27 Aralık 2011 Salı

Büyük Perde, İnsan!


Âşık ibadetinde öyle bir noktaya varır ki devamlı surette Rabb'ıyla mülakatta olur. Alasalatihimdaimun makamıdır bu, âşık her nereye yüzünü çevirse Rabb'inin vechini/yüzünü orada görür. Artık bakışı keskinleşmiştir. Allah ile bakar Allah ile duyar olmuştur. Böylece Allah'ın işittiği kulağı, gördüğü gözü olmanın künhüne vakıf olur. Bu nedenle âlem âşıkın görünümüyle sübut bulmuştur. Allah, âleme bu nevi kulların gözüyle bakar. Bu özel münasebetten ötürü âlem helak olmaz varlığını devam ettirir. Şayet Cenab-ı Hakk Teala Hazretleri kendi vechi/yüzü ve gözüyle bu âleme baksaydı âlem bir anda yanar kül olurdu. İşte bundan dolayı Allah âleme, kendi suretinde yaratmış olduğu insan-ı kâmilin (halife’nin) gözüyle bakar.
Yakıcı yüceliklerle âlem arasındaki perde işte budur, yani insan-ı kâmil hicab-ı kibriyadır. Bu yüce bir farkındalıktır, kemâlâttır. Bu farkındalığa varana kâmil insan denir. Arapça da insan kelimesinin türetildiği kelime (Ânese) dir. Farkına varmak anlamına gelir ki bu kök kelimeden türetilerek farkına varan anlamına gelen “insan” kelimesine ulaşılır. İnsan yücelerin yücesinde olanı fark edebilecek ve onunla ünsiyet kurabilecek varlık olduğundan bu ismi almıştır. İşte bu farkındalığa ulaştığında da kemâlâtın zirvesinde olur ve Hakk'ın tezahürü gerçekleşir. Subhan, "halife" olandan âleme nazar eder. Tüm kâinat da Subhan'a secde eder. Secde emrini tutmayanlar ise tard olan yani kovulan şeytan olur.

KZ

15 Aralık 2011 Perşembe

Bu Gece


Bu alemde tek gerçek olan aşıktır, yaşadığı aşk sayesinde.Maşuka gelince hakkında fikri yoktur aşık olanın. Sadece onun aşkıyla öylesine meşguldür ki, yanmaktan ona bakacak vakti bile yoktur. Zaten maşuk razıdır bu halden. Yoksa atmazdı aşığının kalbine ateşini. Çünkü bu hal aşığı maşukuna yakar bitirir ve fena bulur nihayetinde. 


Bu Gece
Damla derya olmuştur aslına dönüşünde. 
Dönüşen damla artık yokluk aleminde. 
Varlığını feda etmiştir beka alemine
Varlık sevdasını yitirmiştir son deminde

Ey sevgili bak, bana neler söylettin, dem bu gece
Ten postundan öte görmeyi nasip ettin bu fakire. 
Yanan ben sandıydım gördün mü bak canım içre.
Meğer bir yakan varmış gördüm canımı candan içre. 

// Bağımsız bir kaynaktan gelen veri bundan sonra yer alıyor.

import Mathlib
import Summits.Ventures.AbcShadow.SH04.Statement

/-!
# Venture AbcShadow — SH-04 STATEMENTS, generic form: the pair `(p, n)` of [BVY04, Thm 1.6] does not occur

HONEST FRAMING. Statement file of the work-bound cell `abc-shadow` (row SH-04 of its census: the printed possibly-exceptional
pairs of [BVY04, Thm 1.6/1.7]; typer seat `abc-shadow-typ-1`, lineage g3). This file PROVES NOTHING about any equation: it types,
as a plain `Prop` with parameters, `SH04Pair p n` := "for every `α ≥ 1`, `xⁿ + p^α yⁿ = z³` has NO solution in pairwise coprime
integers `x, y, z` with `|xy| > 1`" — the conclusion of the tree's rendering of the printed theorem
`Literature.NumberTheory.DiophantineGeometry.BennettVatsalYazdani2004.thm16` at one pair `(p, n)` (same binder shape as g2's
`SH04Pair47_13`, which is LITERALLY `SH04Pair 47 13`: `sh04Pair_47_13_iff` is `Iff.rfl`). Bookkeeping proved here (pure logic /
kernel evaluation): what print already gives (`sh04Pair_of_thm16`: outside the exceptional list and the clause `n ∣ p² − 1`,
Theorem 1.6 as printed IS `SH04Pair p n`); the seven pairs this lineage types next — `sh04LStarPairs = [(13,19), (43,13), (61,61),
(67,73), (79,97), (97,13), (97,79)]`, the printed exceptions the cell closes by the L\* route (`SH04/LStar.lean`) — are on print's
list, have `p ∈ thm16Primes`, and are NOT covered by `n ∣ p² − 1` (`sh04LStarPairs_listed`); and the generic sharpening lemma
`thm16_erase_of_pair` (Theorem 1.6 as printed + `SH04Pair p n` ⇒ Theorem 1.6 with `(p, n)` struck from the exception list), of which
g2's `thm16_erase_47_13` is the instance `(47, 13)`. ADJACENT results (generalized Fermat, signature `(n, n, 3)`), NOT abc: nothing
here is a claim on the abc conjecture or on any summit; no side on IUT.
-/

namespace Summit.Ventures.AbcShadow

open Literature.NumberTheory.DiophantineGeometry.BennettVatsalYazdani2004 (thm16 thm16Exceptional thm16Primes)

/-- **SH-04, generic pair target** `SH04Pair p n`: for every `α ≥ 1` the equation `xⁿ + p^α · yⁿ = z³` has NO solution in pairwise
coprime integers `x, y, z` with `|xy| > 1` — the conclusion of [BVY04, Thm 1.6] at the pair `(p, n)` (print asserts it for prime
`n ≥ 11`, `p ∈ thm16Primes`, unless, possibly, `n ∣ p² − 1` or `(p, n) ∈ thm16Exceptional`). Plain `Prop`; nothing is asserted.
ADJACENT, NOT abc. [cite: BennettVatsalYazdani2004, Thm 1.6 p.1400 (conclusion at one pair (p, n))] -/
def SH04Pair (p n : ℕ) : Prop :=
  ∀ α : ℕ, 0 < α → ∀ x y z : ℤ, IsCoprime x y → IsCoprime x z → IsCoprime y z → 1 < |x * y| →
    x ^ n + (p : ℤ) ^ α * y ^ n ≠ z ^ 3

/-- g2's target for the struck exception `(47, 13)` is literally the instance `SH04Pair 47 13`. [folklore] -/
theorem sh04Pair_47_13_iff : SH04Pair 47 13 ↔ SH04Pair47_13 := Iff.rfl

/-- **What print gives** [cite: BennettVatsalYazdani2004, Thm 1.6 p.1400]: for prime `n ≥ 11` and `p ∈ thm16Primes`, if `n ∤ p² − 1`
and `(p, n)` is not on the printed possibly-exceptional list, Theorem 1.6 as printed is exactly `SH04Pair p n`. -/
theorem sh04Pair_of_thm16 (h16 : thm16) {p n : ℕ} (hn : n.Prime) (h11 : 11 ≤ n) (hp : p ∈ thm16Primes)
    (hndvd : ¬ (n ∣ p ^ 2 - 1)) (hexc : (p, n) ∉ thm16Exceptional) : SH04Pair p n :=
  fun α hα x y z hxy hxz hyz hbig => h16 n hn h11 p hp α hα hndvd hexc x y z hxy hxz hyz hbig

/-- The seven printed possibly-exceptional pairs of [BVY04, Thm 1.6] that the cell `abc-shadow` closes by the L\* route
(congruence of the unique [Prop 4.2]-survivor with the CM form 27a1 + [Prop 4.3] read level-free; `SH04/LStar.lean`), in print's
order: `(13,19), (43,13), (61,61), (67,73), (79,97), (97,13), (97,79)`. (The remaining printed pairs: `(47,13)` closed by [Prop 4.2]
alone — g2's `sh04_47_13_v2`; `(29,11)`, `(59,11)` NOT closed — genuine non-CM obstructions, class L in the census.)
[cite: BennettVatsalYazdani2004, Thm 1.6 p.1400 (seven of the ten listed pairs)] -/
def sh04LStarPairs : List (ℕ × ℕ) := [(13, 19), (43, 13), (61, 61), (67, 73), (79, 97), (97, 13), (97, 79)]

/-- Bookkeeping (kernel evaluation) [cite: BennettVatsalYazdani2004, Thm 1.6 p.1400]: each of the seven pairs has `p` among the
primes of Theorem 1.6, IS on print's possibly-exceptional list, has prime `n ≥ 11`, and is NOT covered by the other printed escape
clause `n ∣ p² − 1` — so `SH04Pair p n` is exactly what print leaves open at each of them. -/
theorem sh04LStarPairs_listed :
    ∀ pn ∈ sh04LStarPairs, pn.1 ∈ thm16Primes ∧ pn ∈ thm16Exceptional ∧ pn.2.Prime ∧ 11 ≤ pn.2 ∧ ¬ (pn.2 ∣ pn.1 ^ 2 - 1) := by
  decide

/-- **[BVY04, Thm 1.6] sharpened at one pair (pure logic).** If Theorem 1.6 holds as printed and the pair `(p₀, n₀)` does not occur
(`SH04Pair p₀ n₀`), then Theorem 1.6 holds with `(p₀, n₀)` struck from the exception list (`thm16Exceptional.erase (p₀, n₀)`); g2's
`thm16_erase_47_13` is the instance `(47, 13)`. Iterating it strikes any set of closed pairs. [cite: BennettVatsalYazdani2004, Thm 1.6 p.1400] -/
theorem thm16_erase_of_pair (h16 : thm16) {p₀ n₀ : ℕ} (h : SH04Pair p₀ n₀) :
    ∀ n : ℕ, n.Prime → 11 ≤ n → ∀ p ∈ thm16Primes, ∀ α : ℕ, 0 < α →
      ¬ (n ∣ p ^ 2 - 1) → (p, n) ∉ thm16Exceptional.erase (p₀, n₀) →
      ∀ x y z : ℤ, IsCoprime x y → IsCoprime x z → IsCoprime y z → 1 < |x * y| →
      x ^ n + (p : ℤ) ^ α * y ^ n ≠ z ^ 3 := by
  intro n hn h11 p hp α hα hndvd hexc x y z hxy hxz hyz hbig
  by_cases hpn : (p, n) = (p₀, n₀)
  · obtain ⟨hp0, hn0⟩ := Prod.mk.injEq p n p₀ n₀ ▸ hpn
    subst hp0 hn0
    exact h α hα x y z hxy hxz hyz hbig
  · exact h16 n hn h11 p hp α hα hndvd (fun hmem => hexc (Finset.mem_erase.mpr ⟨hpn, hmem⟩)) x y z hxy hxz hyz hbig

/-- **The exception set of [BVY04, Thm 1.6] as a parameter (pure logic).** `Thm16With E` := Theorem 1.6 as printed but with the
possibly-exceptional list replaced by the finite set `E`; `thm16 = Thm16With thm16Exceptional` definitionally (`thm16With_printed`).
Used to state "Theorem 1.6 with the closed pairs struck" for several pairs at once (`thm16With_of_pairs`). Nothing is asserted.
[cite: BennettVatsalYazdani2004, Thm 1.6 p.1400 (statement with a variable exception list)] -/
def Thm16With (E : Finset (ℕ × ℕ)) : Prop :=
  ∀ n : ℕ, n.Prime → 11 ≤ n → ∀ p ∈ thm16Primes, ∀ α : ℕ, 0 < α →
    ¬ (n ∣ p ^ 2 - 1) → (p, n) ∉ E →
    ∀ x y z : ℤ, IsCoprime x y → IsCoprime x z → IsCoprime y z → 1 < |x * y| →
    x ^ n + (p : ℤ) ^ α * y ^ n ≠ z ^ 3

/-- Print's Theorem 1.6 is `Thm16With` at the printed list. [cite: BennettVatsalYazdani2004, Thm 1.6 p.1400] -/
theorem thm16With_printed : Thm16With thm16Exceptional ↔ thm16 := Iff.rfl

/-- **Striking closed pairs (pure logic).** If Theorem 1.6 holds with exception set `E` and every pair of `E` outside `E'` does not
occur (`SH04Pair`), then Theorem 1.6 holds with exception set `E'`. [cite: BennettVatsalYazdani2004, Thm 1.6 p.1400] -/
theorem thm16With_of_pairs {E E' : Finset (ℕ × ℕ)} (hE : Thm16With E)
    (hclosed : ∀ pn ∈ E, pn ∉ E' → SH04Pair pn.1 pn.2) : Thm16With E' := by
  intro n hn h11 p hp α hα hndvd hexc x y z hxy hxz hyz hbig
  by_cases hmem : (p, n) ∈ E
  · exact hclosed (p, n) hmem hexc α hα x y z hxy hxz hyz hbig
  · exact hE n hn h11 p hp α hα hndvd hmem x y z hxy hxz hyz hbig

end Summit.Ventures.AbcShadow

Ah dostlar gafletler yağar benlik derdine düşene. 
Aşkta erimeyip, firar edip kendi derdine düşene. 
Bulamaz kendinde olmayan, bir sevgili düşünene
Acizdir, feda edemez kişi, kendini düşünene.

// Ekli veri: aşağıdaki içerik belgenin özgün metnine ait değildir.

import Summits.QuantumFields.BalabanUV.T4Continuum.Support.NE7Route1EndDockedInteriorWeak
import Summits.QuantumFields.BalabanUV.T4Continuum.Support.NE7HintUnconditionalGeneric
import HarnessLib

/-!
# NE7Route1EndDockedSmallDataGenericWeak — route #1 of the NE7 crux (node U5): THE DOCKED END OVER THE SMALL DATA WITH THE WEAK SOCKET `h_w`, FOR EVERY UNITARY GAUGE GROUP `U(n)`
# AND EVERY BLOCK SIZE `L ≥ 2` (PORT MAP P3.8 of ROAD-G109 §3: the (n, L)-generic form of gen 107's `NE7Route1EndDockedSmallDataSU2Weak`)

Cell `pub-balaban`, rung (B)+1 sub-cell t4, lineage `b2b-balaban-t4-ne7-p1`, generation 110 (CRUX PROVER NE7 #1 = OWNER of BINDER row NE7).
Memo `t4/b2b-balaban-t4-ne7-p1-g109/ROAD-G109.md` §3 (PORT MAP), `t4/b2b-balaban-t4-ne7-p1-g110/ROAD-G110.md`.
WHY.  The chain down to route 1's END of record was stated at `card n = 2`, `L = 2`, while the T⁴ family of record `T4Continuum.T4Family` has `L` odd `> 11` (`hL11`) and the summit
ranges over every gauge group; gen 109 made (8)∃ a theorem for every `U(n)` and every `L ≥ 2` (`NE7HintUnconditionalGeneric.hint_small_data_generic`, ✓ p810221), and the interior
END `NE7Route1EndDockedInteriorWeak.goodClause_summable_of_route1_docked_interiorW` is already generic (`hL : 2 ≤ L`).
WHAT ([folklore]; 0 def, 0 sorry).  **`goodClause_summable_of_route1_docked_smallData_genericW`**: for every `L ≥ 2` (and every nonempty finite `n`): `∃ ε₀ > 0, ∀ N ≥ 1, ∀ 0 < ε ≤ ε₀,
∃ δ_V > 0, ∀ ⟨every binder of gen 107's `goodClause_summable_of_route1_docked_smallData_SU2W` after `δV`, VERBATIM (they were already written at a symbolic `L`)⟩, ∃ δ, GoodClause l₀ vol T A B
Bad δ ∧ Summable δ` — i.e. that statement with `hn : card n = 2` DROPPED and `L = 2` REPLACED BY `2 ≤ L` (`ε₀` now depends on `(n, L)`, as (8)∃'s radius does).  Proof: `hint :=` the
restriction of `hint_small_data_generic hL` to `dom`; the numeric line `2·10⁹·√(card n)·L⁶·ε ≤ 1` of the interior END folded into `ε₀`; the interior END of record at `hL`.
HONEST FRAMING (page 1): consumer-side composition over landed kernel theorems; the weak socket `h_w` (representation ∧ (E) ∧ (Lip₁ᶜ) ∧ (Gᶜ_w)) is a HYPOTHESIS here (discharged further
down the chain: `…GenericEG` → `…GenericLog` → `…GenericReg`); nothing of Bałaban's asserted as an axiom; NE3∕NE7 as spine nodes = the dagwriter∕referees' call; FIXED FINITE T⁴, rung
(B)+1 — NOT infinite volume, NOT mass gap, NOT BetaPertH, NOT Clay (continuum YM on T⁴ ⇐ BetaPertH ∧ nine spine estimates).
-/


set_option autoImplicit false

open scoped BigOperators Matrix Matrix.Norms.L2Operator
open Finset NormedSpace MeasureTheory

namespace Summit.QuantumFields.BalabanUV.T4Continuum.NE7Route1EndDockedSmallDataGenericWeak

open Literature.MathematicalPhysics.QuantumFieldTheory.Balaban1983to89
open B7Prop1Explicit B7Prop2Explicit B7Prop1Local B11
open T4AveragingDeficitWall hiding Site Plane Plaq Bond
open T4AveragingDeficitWallBoundary (periodBox IsPeriodicCfg)
open MinimalActionSandwich (IsMinimiser)
open MinimalActionRate (Regular sfClass)
open T4OutputRate (Carriers Functional NE9 NE5 LipBackground FadingMemory)
open T4BoundaryCarrier (BFunctional atFl NE9Fl LipBackgroundFl NE5B)
open T4TowerRateComposition (PolyLipGrowth URateUpTo)
open T4CauchySum (InjectedRate)
open T4RecentScale T4GoodClassBudget T4TermwiseBudget T4TermwiseUN T4TermwiseChainUN
open AveragingDeficitPeriodicCounting (IsPeriodicDir)
open AveragingDeficitTwoLevelPrep (twoLevelSmall)
open NE3EnergyShapes (residualScale IsUnitarySite IsPeriodicSite)
open NE3EnergyWeightedShapes (energyNormW)
open NE7EtaBackgroundCarrier
open TorusSmallFieldGlobalGauge (sectorConst)
open TermwiseBackground (cReg)
open TermwiseHolder (Realises)
open T4TermwiseTorus (IsPeriodic pbox)
open NE7Route1EndDockedInteriorWeak (goodClause_summable_of_route1_docked_interiorW)
open NE7HintUnconditionalGeneric (hint_small_data_generic)
open NE7InteriorMinimiserDocking (hminE_of_interior_exists_d4 lines_d4)

noncomputable section

variable {n : Type} [Fintype n] [DecidableEq n] [Nonempty n]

Ya akla saplanır ya gazaba ya yılmayan şehvete
Bulamaz biaşk asıl maksadını bin yıl geçsede
Ah, ey gönül harap ol hemen yek nefeste
Ya nasıl bakarsın göremeyen gözlerle. 

Eğlensin nefsim burada bunca görünenle
Görünmeyen hesap sorar son gördüğünde. 
'Eyvahlar olsun' kar etmez ki son nefeste
Sorar can-ı canan 'Ben senleydim sen kimle?'

'Öldürüp öldürüp diriltirim istemesen de'
'Feryadı terket, Hakk teslimim sana'de
'Karanlık ile aydınlığı tek bir ettim sana' de
'Lutf-u kahrını, kahr-ı lutfun ile bir ettim'de

'Oh, elhamdulillah, öldüm ve dirildim' de bu gece
'Sıyrıldım sefadan razıyım cefaya' de bu gece
Görünmezliğin esrar-ı ufkundayım bu gece
Bela, razıyım cefanla sefan musavi oldu bu gece.